Identifiers
- Symbol: icd-II
- Rfam: RF04189

Other data
- RNA type: Cis-reg
- GO: GO:0010468
- SO: SO:0000370
- PDB structures: PDBe

= Icd-II ncRNA motif =

The icd-II non-coding RNA (ncRNA) is an RNA motif proposed as a Strong Riboswitch Candidate (SRC). Icd-II ncRNA has been recognized by a comparative sequence analysis in GC-rich intergenic regions (IGR) of bacteria, using a pipeline call Discovery of Intergenic Motifs PipeLine (DIMPL). Icd-II ncRNA has been located upstream of the icd gene, which codes for an NADP^{+}-dependent isocitrate dehydrogenase (IDH) enzyme.

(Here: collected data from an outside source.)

import Summits.Ventures.HodgeRepro2.T5CartanUniformiser

/-!
# The Cartan decomposition with a dominant representative: `GL_n(F) = ⋃_{a₁ ≤ … ≤ aₙ} K diag(ϖ^a) K`

Tier-5 kernel support (blind cell pub-hodge-repro2, seat p8, gen 11). `T5CartanUniformiser`
writes every `g ∈ GL_n(F)` as `k₁ · diag(ϖ^{m_i}) · k₂`; conjugating the diagonal by a permutation
matrix (which lies in `GL_n(R)`) sorts the exponents, so the representative can be taken
DOMINANT, `m_1 ≤ m_2 ≤ … ≤ m_n` — the form in which the printed Cartan decomposition indexes the
double cosets `K \ GL_n(F_v) / K` by dominant cocharacters.

* `permUnit σ : GL ι A` — the permutation matrix of `σ` as an invertible matrix;
* `permMatrix_mul_diagonal_mul_permMatrix_inv` — `P_σ · diag(d) · P_σ⁻¹ = diag(d ∘ σ)`;
* `exists_cartan_dominant` — **`g = k₁ · diag(ϖ^{m_i}) · k₂` with `m` monotone** (`ι = Fin n`).

Hypotheses as stated in the kernel: those of `T5CartanUniformiser` (`R` a DVR with uniformiser
`ϖ`, `F` its fraction field); the index type is `Fin n` for the sorting (Mathlib's `Tuple.sort`).
The uniqueness of the dominant representative is NOT stated.
-/

namespace Summit.Ventures.HodgeRepro2.T5CartanDominant

open Matrix

section Perm

variable {A : Type*} [CommRing A] {ι : Type*} [Fintype ι] [DecidableEq ι]

variable (A) in
/-- The permutation matrix of `σ` as an element of `GL ι A` (inverse: the matrix of `σ⁻¹`). -/
def permUnit (σ : Equiv.Perm ι) : GL ι A :=
  ⟨σ.permMatrix A, σ⁻¹.permMatrix A,
    by rw [← Matrix.permMatrix_mul, inv_mul_cancel, Matrix.permMatrix_one],
    by rw [← Matrix.permMatrix_mul, mul_inv_cancel, Matrix.permMatrix_one]⟩

/-- The matrix underlying `permUnit σ`. -/
@[simp] theorem coe_permUnit (σ : Equiv.Perm ι) :
    (permUnit A σ : Matrix ι ι A) = σ.permMatrix A := rfl

/-- The matrix underlying `(permUnit σ)⁻¹`. -/
@[simp] theorem coe_permUnit_inv (σ : Equiv.Perm ι) :
    ((permUnit A σ)⁻¹ : GL ι A) = (σ⁻¹.permMatrix A : Matrix ι ι A) := rfl

/-- Conjugating a diagonal matrix by a permutation matrix permutes the diagonal:
`P_σ · diag(d) · P_σ⁻¹ = diag(d ∘ σ)`. -/
theorem permMatrix_mul_diagonal_mul_permMatrix_inv (σ : Equiv.Perm ι) (d : ι → A) :
    σ.permMatrix A * diagonal d * σ⁻¹.permMatrix A = diagonal (d ∘ σ) := by
  rw [Equiv.Perm.permMatrix, Equiv.Perm.permMatrix, PEquiv.toMatrix_toPEquiv_mul,
    Equiv.Perm.inv_def, PEquiv.mul_toMatrix_toPEquiv, Equiv.symm_symm,
    Matrix.submatrix_submatrix, Function.comp_id, Function.id_comp, Matrix.submatrix_diagonal_equiv]

/-- The reverse form: `diag(d) = P_σ⁻¹ · diag(d ∘ σ) · P_σ`. -/
theorem diagonal_eq_permMatrix_inv_mul_mul_permMatrix (σ : Equiv.Perm ι) (d : ι → A) :
    diagonal d = σ⁻¹.permMatrix A * diagonal (d ∘ σ) * σ.permMatrix A := by
  have h1 : σ⁻¹.permMatrix A * σ.permMatrix A = 1 := by
    rw [← Matrix.permMatrix_mul, mul_inv_cancel, Matrix.permMatrix_one]
  rw [← permMatrix_mul_diagonal_mul_permMatrix_inv σ d]
  calc diagonal d = 1 * diagonal d * 1 := by rw [one_mul, mul_one]
    _ = (σ⁻¹.permMatrix A * σ.permMatrix A) * diagonal d *
          (σ⁻¹.permMatrix A * σ.permMatrix A) := by rw [h1]
    _ = _ := by simp only [mul_assoc]

/-- The image of a permutation matrix under a ring homomorphism is the permutation matrix. -/
theorem map_permUnit {B : Type*} [CommRing B] (f : A →+* B) (σ : Equiv.Perm ι) :
    Matrix.GeneralLinearGroup.map f (permUnit A σ) = permUnit B σ := by
  ext i j
  simp [Matrix.GeneralLinearGroup.map_apply, Equiv.Perm.permMatrix, PEquiv.toMatrix_apply,
    apply_ite f]

end Perm

variable {R : Type*} [CommRing R] [IsDomain R] [IsDiscreteValuationRing R]
variable {F : Type*} [Field F] [Algebra R F] [IsFractionRing R F]

/-- **The Cartan decomposition with a dominant representative**: every `g ∈ GL (Fin n) F` is
`k₁ · diag(ϖ^{m_0}, …, ϖ^{m_{n-1}}) · k₂` with `k₁, k₂ ∈ GL_n(R)` and `m` MONOTONE. -/
theorem exists_cartan_dominant {n : ℕ} {ϖ : R} (hϖ : Irreducible ϖ) (g : GL (Fin n) F) :
    ∃ k₁ ∈ (Matrix.GeneralLinearGroup.map (n := Fin n) (algebraMap R F)).range,
      ∃ k₂ ∈ (Matrix.GeneralLinearGroup.map (n := Fin n) (algebraMap R F)).range,
        ∃ m : Fin n → ℤ, Monotone m ∧ (g : Matrix (Fin n) (Fin n) F) =
          (k₁ : Matrix (Fin n) (Fin n) F) * diagonal (fun i => algebraMap R F ϖ ^ m i) *
            (k₂ : Matrix (Fin n) (Fin n) F) := by
  obtain ⟨k₁, hk₁, k₂, hk₂, m, hg⟩ :=
    T5CartanUniformiser.exists_cartan_uniformiser (R := R) hϖ g
  set σ : Equiv.Perm (Fin n) := Tuple.sort m with hσ
  refine ⟨k₁ * (permUnit F σ)⁻¹,
    Subgroup.mul_mem _ hk₁ (Subgroup.inv_mem _ ⟨permUnit R σ, map_permUnit _ _⟩),
    permUnit F σ * k₂, Subgroup.mul_mem _ ⟨permUnit R σ, map_permUnit _ _⟩ hk₂,
    m ∘ σ, Tuple.monotone_sort m, ?_⟩
  rw [hg, diagonal_eq_permMatrix_inv_mul_mul_permMatrix σ (fun i => algebraMap R F ϖ ^ m i),
    Units.val_mul, Units.val_mul, coe_permUnit_inv, coe_permUnit]
  simp only [mul_assoc, Function.comp_def]

end Summit.Ventures.HodgeRepro2.T5CartanDominant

IDH is part of the citric acid cycle, and thus it participates in managing the carbon flux through this energy metabolism pathway. Icd-II ncRNA has been found in bacteria of the class beta proteobacteria, particularly in Polynucleobacter genus. Icd-II RNA secondary structure consists of a three-stem junction, where the ribosome binding site (RBS) of the adjacent open reading frame (ORF) is predicted to be involved in the first base-paired stem. It has been proposed that icd-II ncRNA can function as a riboswitch that regulates translation initiation of its associate ORF.